Stored data entries:
import Mathlib
import Summits.Ventures.HodgeRepro2.T6A1Glue
import Summits.Ventures.HodgeRepro2.T6A1WeilCEq

/-!
# T6A1Dict — the A1 share of Layer III: Theorem A's conclusion on a host-shaped carrier

Tier-6 sub-goal A1 (README §10; TARGET-T6.md §2 Layer III, §6 R2; owner t6-p1, gen 2; STATUS l. 5094 (5)).
The interface proves `WeilClassesAlgebraic D` (every element of the rational split Weil line `weilQ K ⊂
H^*(B, ℚ) = ⋀ H¹(B, ℚ)` lies in `D.Alg 2`). The host states «every rational split Weil class of the corner
product is algebraic» on ITS carriers: `H¹ = H¹(B(ℂ), ℂ)` with the `K`-action `act`, `H⁴` with the
four-fold cup product `cup4`, the rational classes `IsRationalClass` and the algebraic classes
`algebraicClasses B 2`. This file is HOST-FREE: it fixes the three host formulas over abstract carriers
(`eigSub`, `weilSpan`, `SplitWeilAlg` — byte-for-byte the shapes of the lead's `T6Host.eigSub` /
`CornerProduct.weilC` / `SplitWeilAlgebraic`, T6Host filed as v5 p409209), packages the identification `H1Ident` (a `K`-equivariant
`ℂ`-linear isomorphism `φ₁ : H¹(B, ℂ)_model ≃ H¹_host`, the degree-4 map `φ₄` sending wedge monomials to
cup products (Lange–Birkenhake Prop. 1.1.20 / Ex. 1.1.6(7): `⋀⁴ H¹ ≅ H⁴`, injective on `H⁴(B, ℂ)_model`),
and the rational structure in degree 4 (`IsRationalClass c → c = φ₄ (extC y)`, `y ∈ H⁴(B, ℚ)`; Lange Lemma
1.1.17 / Ex. 1.1.6(7) over `ℤ` + the universal coefficient theorem)), and proves THE TRANSPORT
`splitWeilAlg_of_weilClassesAlgebraic`: under an `H1Ident` whose `φ₄` carries `D.Alg 2` into `alg`,
`WeilClassesAlgebraic D → SplitWeilAlg act cup4 ratl4 alg`. Mathematics: a host class `c = cup4 (v 0) … (v 3)`
with `v i` in the `σ`-eigenspace is `φ₄` of a wedge of vectors of the model eigenspace `V_σ = ⊕_i ℓ_{i,σ}`
(`K`-equivariance), hence of an element `x` of `weilC F = ⊕_σ ⋀⁴ V_σ` (TIER4 Def. A1.1, `T6A1WeilCEq`);
if `c` is rational, `c = φ₄ (extC y)` with `y` rational of degree 4, so `x = extC y` (injectivity); the
rational Weil projector `p_W` (TIER4 Prop. A2.3: `e_ℂ ∘ extC = extC ∘ p_W`, `e_ℂ = 1` on `W_ℂ`) gives
`extC (p_W y) = e_ℂ x = x` with `p_W y ∈ weilQ K`, so `p_W y ∈ D.Alg 2` by Theorem A's conclusion and
`c = φ₄ (extC (p_W y)) ∈ alg`. No Hodge type enters: the transport of the CONCLUSION needs only the
`K`-action, the cup product and the rational structure. The constructor `H1Ident.ofLange` builds the
identification from the shape in which the host will supply it (`φ₁`, Lange's `e : ⋀⁴ H¹_host ≃ H⁴_host`
on `exteriorPower.ιMulti`, and the rational classes of `H⁴` as `ℚ`-combinations of cup products of
rational classes of `H¹`). §8(d): uses an L-value-free non-vanishing device: NO.

Filed as p402130 (v1, 279 ll., ACCEPTED 2026-08-25, commit 554f2ccdfe0b; definition lane). v2 replaces the
one in-body «staged» tag on the lead's `T6Host` (filed as v5 p409209, commit 1d50cf1bf2dc) by the filing
reference. Docstrings only: every declaration byte-identical to v1.
-/

namespace Summit.Ventures.HodgeRepro2.T6.A1Dict

open A1Complex A1ComplexWeil A1WeilCEq A1Glue A1ProjData A2Model

/-! ## 1. The host formulas, host-free -/

section formulas

variable {M : Type*} [Field M] {V1 V4 : Type*} [AddCommGroup V1] [Module ℂ V1] [AddCommGroup V4]
  [Module ℂ V4]

/-- The `τ`-eigenspace of a field action `act : M →+* End(V1)`: the vectors `v` with `act x v = τ x • v`
for every `x ∈ M` (the lead's `T6Host.eigSub` formula). -/
def eigSub (act : M →+* Module.End ℂ V1) (τ : M →+* ℂ) : Submodule ℂ V1 :=
  ⨅ x : M, Module.End.eigenspace (act x) (τ x)

/-- Membership in `eigSub`: `act x v = τ x • v` for all `x`. -/
theorem mem_eigSub {act : M →+* Module.End ℂ V1} {τ : M →+* ℂ} {v : V1} :
    v ∈ eigSub act τ ↔ ∀ x : M, act x v = τ x • v := by
  simp only [eigSub, Submodule.mem_iInf, Module.End.mem_eigenspace_iff]

/-- The split Weil classes on a host-shaped carrier: the `ℂ`-span, over all embeddings `σ`, of the
four-fold products of `σ`-eigenvectors (the lead's `CornerProduct.weilC` formula; Deligne 1982 §4 /
Milne 2020 Plain 2.1, TIER3 §1.12). -/
def weilSpan (act : M →+* Module.End ℂ V1) (cup4 : V1 → V1 → V1 → V1 → V4) : Submodule ℂ V4 :=
  ⨆ σ : M →+* ℂ, Submodule.span ℂ
    {w | ∃ v : Fin 4 → V1, (∀ i, v i ∈ eigSub act σ) ∧ w = cup4 (v 0) (v 1) (v 2) (v 3)}

/-- «Every rational split Weil class is algebraic» on a host-shaped carrier (the lead's
`SplitWeilAlgebraic` formula): `ratl c → c ∈ weilSpan → c ∈ alg`. -/
def SplitWeilAlg (act : M →+* Module.End ℂ V1) (cup4 : V1 → V1 → V1 → V1 → V4) (ratl : V4 → Prop)
    (alg : Submodule ℂ V4) : Prop :=
  ∀ c : V4, ratl c → c ∈ weilSpan act cup4 → c ∈ alg

end formulas

/-! ## 2. Two facts on the interface: eigenspace wedges lie in `weilC`, `extC` preserves degree 4 -/

section interface

variable (K : Type*) [Field K] [NumberField K]

/-- A vector on which `[x]^*_ℂ` is the scalar `σ x` for every `x` lies in the eigenspace
`V_σ = ⊕_i ℓ_{i,σ}`. -/
theorem mem_eigenSpace_of_actH1C {σ : K →+* ℂ} {u : H1C K}
    (hu : ∀ x : K, actH1C K x u = σ x • u) : u ∈ eigenSpace K σ := by
  rw [mem_eigenSpace]
  intro i
  show ∀ x : K, (Algebra.TensorProduct.includeRight x : KC K) * u i = σ x • u i
  intro x
  have h := congrFun (hu x) i
  rwa [actH1C_apply, Pi.smul_apply] at h

/-- The wedge of four vectors of the eigenspace `V_σ` lies in `weilC F = ⊕_σ ⋀⁴ V_σ`
(TIER4 Def. A1.1; `T6A1WeilCEq.weilC_eq_weilSummandC`). -/
theorem ιMulti_mem_weilC (F : FaceSetting K) (σ : K →+* ℂ) (u : Fin 4 → H1C K)
    (hu : ∀ i, u i ∈ eigenSpace K σ) : ExteriorAlgebra.ιMulti ℂ 4 u ∈ weilC F := by
  classical
  rw [weilC_eq_weilSummandC]
  refine ⟨exteriorPower.ιMulti ℂ 4 u, Submodule.mem_iSup_of_mem σ ?_, rfl⟩
  rw [weilIdxC_val, A1Monomials.piece_single]
  refine ⟨exteriorPower.ιMulti ℂ 4 fun i => (⟨u i, hu i⟩ : eigenSpace K σ), ?_⟩
  rw [exteriorPower.map_apply_ιMulti]
  rfl

/-- `weilC F ⊆ H⁴(B, ℂ)`. -/
theorem weilC_le_degBC (F : FaceSetting K) : weilC F ≤ degBC K 4 := by
  classical
  rw [weilC_eq_weilSummandC]
  exact Submodule.map_subtype_le _ _

/-- `extC` takes `H⁴(B, ℚ)` into `H⁴(B, ℂ)`. -/
theorem extC_mem_degBC {y : HB K} (hy : y ∈ degB K 4) : extC K y ∈ degBC K 4 := by
  have hy' : y ∈ Submodule.span ℚ (Set.range (ExteriorAlgebra.ιMulti ℚ 4 (M := H1 K))) := by
    rw [ExteriorAlgebra.ιMulti_span_fixedDegree]; exact hy
  refine Submodule.span_induction (p := fun a _ => extC K a ∈ degBC K 4) ?_ ?_ ?_ ?_ hy'
  · rintro _ ⟨w, rfl⟩
    rw [extC_ιMulti_eq]
    exact ExteriorAlgebra.ιMulti_range ℂ 4 ⟨_, rfl⟩
  · rw [map_zero]; exact zero_mem _
  · intro a b _ _ ha hb
    rw [map_add]; exact add_mem ha hb
  · intro q a _ ha
    rw [map_smul]; exact Submodule.smul_of_tower_mem _ q ha

end interface

/-! ## 3. The identification `H1Ident` -/

section ident

variable (K : Type*) [Field K] [NumberField K]
variable (V1 V4 : Type*) [AddCommGroup V1] [Module ℂ V1] [AddCommGroup V4] [Module ℂ V4]

/-- THE HODGE-SIDE DICTIONARY (Layer III, A1 share): the model `H¹(B, ℂ) = Fin 4 → K ⊗ ℂ` and
`H⁴(B, ℂ) = ⋀⁴ H¹` against a host-shaped carrier `(V1, act, V4, cup4, ratl4)`. Fields: `φ₁`, a `ℂ`-linear
isomorphism intertwining the model action `[x]^*_ℂ = actH1C K x` with `act x` (the `K`-action on
`H¹(B(ℂ), ℂ)` by endomorphisms, TIER4 A0.3); `φ₄`, `ℂ`-linear on `H^*(B, ℂ)`, sending a wedge monomial to
the cup product of the images (Lange–Birkenhake Prop. 1.1.20: «the cup product corresponds … to the
exterior product of forms») and injective on `H⁴(B, ℂ)` (Ex. 1.1.6(7): `⋀⁴ H¹ ≅ H⁴`); and the rational
structure in degree 4: every rational class of the host's `H⁴` is `φ₄` of the complexification of a
rational class of the model (Lemma 1.1.17 / Ex. 1.1.6(7) over `ℤ` with the universal coefficient theorem).
No Hodge type is carried: the transport of Theorem A's conclusion needs none. -/
structure H1Ident (act : K →+* Module.End ℂ V1) (cup4 : V1 → V1 → V1 → V1 → V4)
    (ratl4 : V4 → Prop) where
  /-- the identification of `H¹` -/
  φ₁ : H1C K ≃ₗ[ℂ] V1
  /-- `φ₁` intertwines the `K`-actions -/
  φ₁_act : ∀ (x : K) (v : H1C K), φ₁ (actH1C K x v) = act x (φ₁ v)
  /-- the degree-4 map `H^*(B, ℂ) → H⁴_host` -/
  φ₄ : HBC K →ₗ[ℂ] V4
  /-- wedge monomials go to cup products -/
  φ₄_ιMulti : ∀ v : Fin 4 → H1C K,
    φ₄ (ExteriorAlgebra.ιMulti ℂ 4 v) = cup4 (φ₁ (v 0)) (φ₁ (v 1)) (φ₁ (v 2)) (φ₁ (v 3))
  /-- `φ₄` is injective on `H⁴(B, ℂ)` -/
  φ₄_inj : ∀ x ∈ degBC K 4, φ₄ x = 0 → x = 0
  /-- every rational class of degree 4 comes from a rational class of the model -/
  ratl4_of : ∀ c : V4, ratl4 c → ∃ y ∈ degB K 4, φ₄ (extC K y) = c

namespace H1Ident

variable {K V1 V4} {act : K →+* Module.End ℂ V1} {cup4 : V1 → V1 → V1 → V1 → V4} {ratl4 : V4 → Prop}
variable (I : H1Ident K V1 V4 act cup4 ratl4)

/-- A host `σ`-eigenvector comes from the model eigenspace `V_σ`. -/
theorem symm_mem_eigenSpace {σ : K →+* ℂ} {v : V1} (hv : v ∈ eigSub act σ) :
    I.φ₁.symm v ∈ eigenSpace K σ := by
  rw [mem_eigSub] at hv
  refine mem_eigenSpace_of_actH1C K fun x => I.φ₁.injective ?_
  rw [I.φ₁_act, LinearEquiv.apply_symm_apply, hv x, map_smul, LinearEquiv.apply_symm_apply]

/-- The host's split Weil classes are `φ₄` of the model's `weilC F`. -/
theorem weilSpan_le_map (F : FaceSetting K) : weilSpan act cup4 ≤ (weilC F).map I.φ₄ := by
  refine iSup_le fun σ => Submodule.span_le.2 ?_
  rintro w ⟨v, hv, rfl⟩
  refine ⟨ExteriorAlgebra.ιMulti ℂ 4 (I.φ₁.symm ∘ v),
    ιMulti_mem_weilC K F σ _ (fun i => I.symm_mem_eigenSpace (hv i)), ?_⟩
  rw [I.φ₄_ιMulti]
  simp only [Function.comp_apply, LinearEquiv.apply_symm_apply]

/-- THE TRANSPORT: if `φ₄` carries the algebraic classes `D.Alg 2` of the transfer shadow into `alg`,
Theorem A's conclusion `WeilClassesAlgebraic D` gives «every rational split Weil class of the host
carrier is in `alg`». -/
theorem splitWeilAlg_of_weilClassesAlgebraic [IsGalois ℚ K] {F : FaceSetting K}
    (D : TransferShadow F) (alg : Submodule ℂ V4) (halg : ∀ y ∈ D.Alg 2, I.φ₄ (extC K y) ∈ alg)
    (hW : WeilClassesAlgebraic D) : SplitWeilAlg act cup4 ratl4 alg := by
  classical
  intro c hc hw
  obtain ⟨x, hx, rfl⟩ := I.weilSpan_le_map F hw
  obtain ⟨y, hy, hyx⟩ := I.ratl4_of _ hc
  obtain ⟨P⟩ := exists_weilProjData K 4
  have hxy : x = extC K y := by
    have hmem : x - extC K y ∈ degBC K 4 :=
      sub_mem (weilC_le_degBC K F hx) (extC_mem_degBC K hy)
    have h0 : I.φ₄ (x - extC K y) = 0 := by rw [map_sub, hyx, sub_self]
    exact sub_eq_zero.1 (I.φ₄_inj _ hmem h0)
  have hpW : extC K (pW K P y) = x := by
    rw [← eC_extC, ← hxy]
    have hx' : x ∈ weilSummandC' K := by rwa [← weilC_eq_weilSummandC K F]
    obtain ⟨v, hv, rfl⟩ := hx'
    exact eC_coe_of_mem_weilSummandC K P hv
  rw [← hpW]
  exact halg _ (hW _ (pW_mem_weilQ K P hy))

end H1Ident

end ident

/-! ## 4. The constructor from Lange's isomorphism `⋀⁴ H¹_host ≅ H⁴_host` -/

section ofLange

variable {K : Type*} [Field K] [NumberField K]
variable {V1 V4 : Type*} [AddCommGroup V1] [Module ℂ V1] [AddCommGroup V4] [Module ℂ V4]
variable {act : K →+* Module.End ℂ V1} {cup4 : V1 → V1 → V1 → V1 → V4} {ratl4 : V4 → Prop}

/-- The degree-4 component of `H^*(B, ℂ)`, as a `ℂ`-linear map into `⋀⁴ H¹(B, ℂ)`. -/
noncomputable def proj4C : HBC K →ₗ[ℂ] ⋀[ℂ]^4 (H1C K) :=
  (DirectSum.component ℂ ℕ (fun i : ℕ => ⋀[ℂ]^i (H1C K)) 4) ∘ₗ
    (DirectSum.decomposeLinearEquiv (fun i : ℕ => ⋀[ℂ]^i (H1C K))).toLinearMap

/-- `proj4C` is the identity on `H⁴(B, ℂ)`. -/
theorem proj4C_of_mem {x : HBC K} (hx : x ∈ degBC K 4) : (proj4C (K := K) x : HBC K) = x := by
  show ((DirectSum.decompose (fun i : ℕ => ⋀[ℂ]^i (H1C K)) x) 4 : HBC K) = x
  exact DirectSum.decompose_of_mem_same _ hx

/-- `proj4C` on a wedge monomial is the exterior-power monomial. -/
theorem proj4C_ιMulti (v : Fin 4 → H1C K) :
    proj4C (K := K) (ExteriorAlgebra.ιMulti ℂ 4 v) = exteriorPower.ιMulti ℂ 4 v := by
  apply Subtype.ext
  rw [proj4C_of_mem (ExteriorAlgebra.ιMulti_range ℂ 4 ⟨_, rfl⟩)]
  rfl

/-- The degree-4 map built from `φ₁` and Lange's isomorphism `e : ⋀⁴ V1 ≃ V4`. -/
noncomputable def lange4 (φ₁ : H1C K ≃ₗ[ℂ] V1) (e : ⋀[ℂ]^4 V1 ≃ₗ[ℂ] V4) : HBC K →ₗ[ℂ] V4 :=
  e.toLinearMap ∘ₗ exteriorPower.map 4 φ₁.toLinearMap ∘ₗ proj4C

/-- `lange4` on a wedge monomial. -/
theorem lange4_ιMulti (φ₁ : H1C K ≃ₗ[ℂ] V1) (e : ⋀[ℂ]^4 V1 ≃ₗ[ℂ] V4) (v : Fin 4 → H1C K) :
    lange4 φ₁ e (ExteriorAlgebra.ιMulti ℂ 4 v) = e (exteriorPower.ιMulti ℂ 4 (φ₁ ∘ v)) := by
  simp only [lange4, LinearMap.comp_apply, proj4C_ιMulti, exteriorPower.map_apply_ιMulti,
    LinearEquiv.coe_coe]

/-- `lange4` is injective on `H⁴(B, ℂ)`. -/
theorem lange4_inj (φ₁ : H1C K ≃ₗ[ℂ] V1) (e : ⋀[ℂ]^4 V1 ≃ₗ[ℂ] V4) {x : HBC K}
    (hx : x ∈ degBC K 4) (h0 : lange4 φ₁ e x = 0) : x = 0 := by
  simp only [lange4, LinearMap.comp_apply, LinearEquiv.coe_coe] at h0
  rw [LinearEquiv.map_eq_zero_iff] at h0
  have h1 : exteriorPower.map 4 φ₁.symm.toLinearMap
      (exteriorPower.map 4 φ₁.toLinearMap (proj4C x)) = 0 := by
    rw [h0, map_zero]
  rw [← LinearMap.comp_apply, ← exteriorPower.map_comp, LinearEquiv.symm_comp, exteriorPower.map_id,
    LinearMap.id_apply] at h1
  rw [← proj4C_of_mem hx, h1, Submodule.coe_zero]

/-- THE CONSTRUCTOR: from `φ₁` (`K`-equivariant) and Lange's isomorphism `e : ⋀⁴ V1 ≃ V4` sending
`exteriorPower.ιMulti ℂ 4 v` to `cup4 (v 0) (v 1) (v 2) (v 3)` (Lange–Birkenhake Prop. 1.1.20 in the
display's words), with the rational classes of the host's `H⁴` given as `ℚ`-combinations of cup products
of `φ₁`-images of rational model classes (Ex. 1.1.6(7) over `ℤ` + UCT + Lemma 1.1.17). -/
noncomputable def ofLange (φ₁ : H1C K ≃ₗ[ℂ] V1)
    (hφ₁ : ∀ (x : K) (v : H1C K), φ₁ (actH1C K x v) = act x (φ₁ v))
    (e : ⋀[ℂ]^4 V1 ≃ₗ[ℂ] V4)
    (he : ∀ v : Fin 4 → V1, e (exteriorPower.ιMulti ℂ 4 v) = cup4 (v 0) (v 1) (v 2) (v 3))
    (hrat : ∀ c : V4, ratl4 c → ∃ (n : ℕ) (q : Fin n → ℚ) (w : Fin n → Fin 4 → H1 K),
      c = ∑ i, (q i : ℂ) • cup4 (φ₁ (h1ToC K (w i 0))) (φ₁ (h1ToC K (w i 1)))
        (φ₁ (h1ToC K (w i 2))) (φ₁ (h1ToC K (w i 3)))) :
    H1Ident K V1 V4 act cup4 ratl4 where
  φ₁ := φ₁
  φ₁_act := hφ₁
  φ₄ := lange4 φ₁ e
  φ₄_ιMulti v := by rw [lange4_ιMulti, he]; rfl
  φ₄_inj _ hx h0 := lange4_inj φ₁ e hx h0
  ratl4_of c hc := by
    obtain ⟨n, q, w, rfl⟩ := hrat c hc
    refine ⟨∑ i, q i • ExteriorAlgebra.ιMulti ℚ 4 (w i), ?_, ?_⟩
    · exact Submodule.sum_mem _ fun i _ =>
        Submodule.smul_mem _ _ (ExteriorAlgebra.ιMulti_range ℚ 4 ⟨_, rfl⟩)
    · rw [map_sum, map_sum]
      refine Finset.sum_congr rfl fun i _ => ?_
      rw [map_smul (extC K), ← algebraMap_smul ℂ (q i) (extC K _), map_smul, extC_ιMulti_eq,
        lange4_ιMulti, he, eq_ratCast]
      rfl

end ofLange

end Summit.Ventures.HodgeRepro2.T6.A1Dict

◆ **PROBLEM**
Given the data above, transcribe exactly the lines from the one containing "v ∈ eigSub act τ" down to the one containing "def weilSpan (act", and no others.

◆ **OUTPUT BELOW**
    v ∈ eigSub act τ ↔ ∀ x : M, act x v = τ x • v := by
  simp only [eigSub, Submodule.mem_iInf, Module.End.mem_eigenspace_iff]

/-- The split Weil classes on a host-shaped carrier: the `ℂ`-span, over all embeddings `σ`, of the
four-fold products of `σ`-eigenvectors (the lead's `CornerProduct.weilC` formula; Deligne 1982 §4 /
Milne 2020 Plain 2.1, TIER3 §1.12). -/
def weilSpan (act : M →+* Module.End ℂ V1) (cup4 : V1 → V1 → V1 → V1 → V4) : Submodule ℂ V4 :=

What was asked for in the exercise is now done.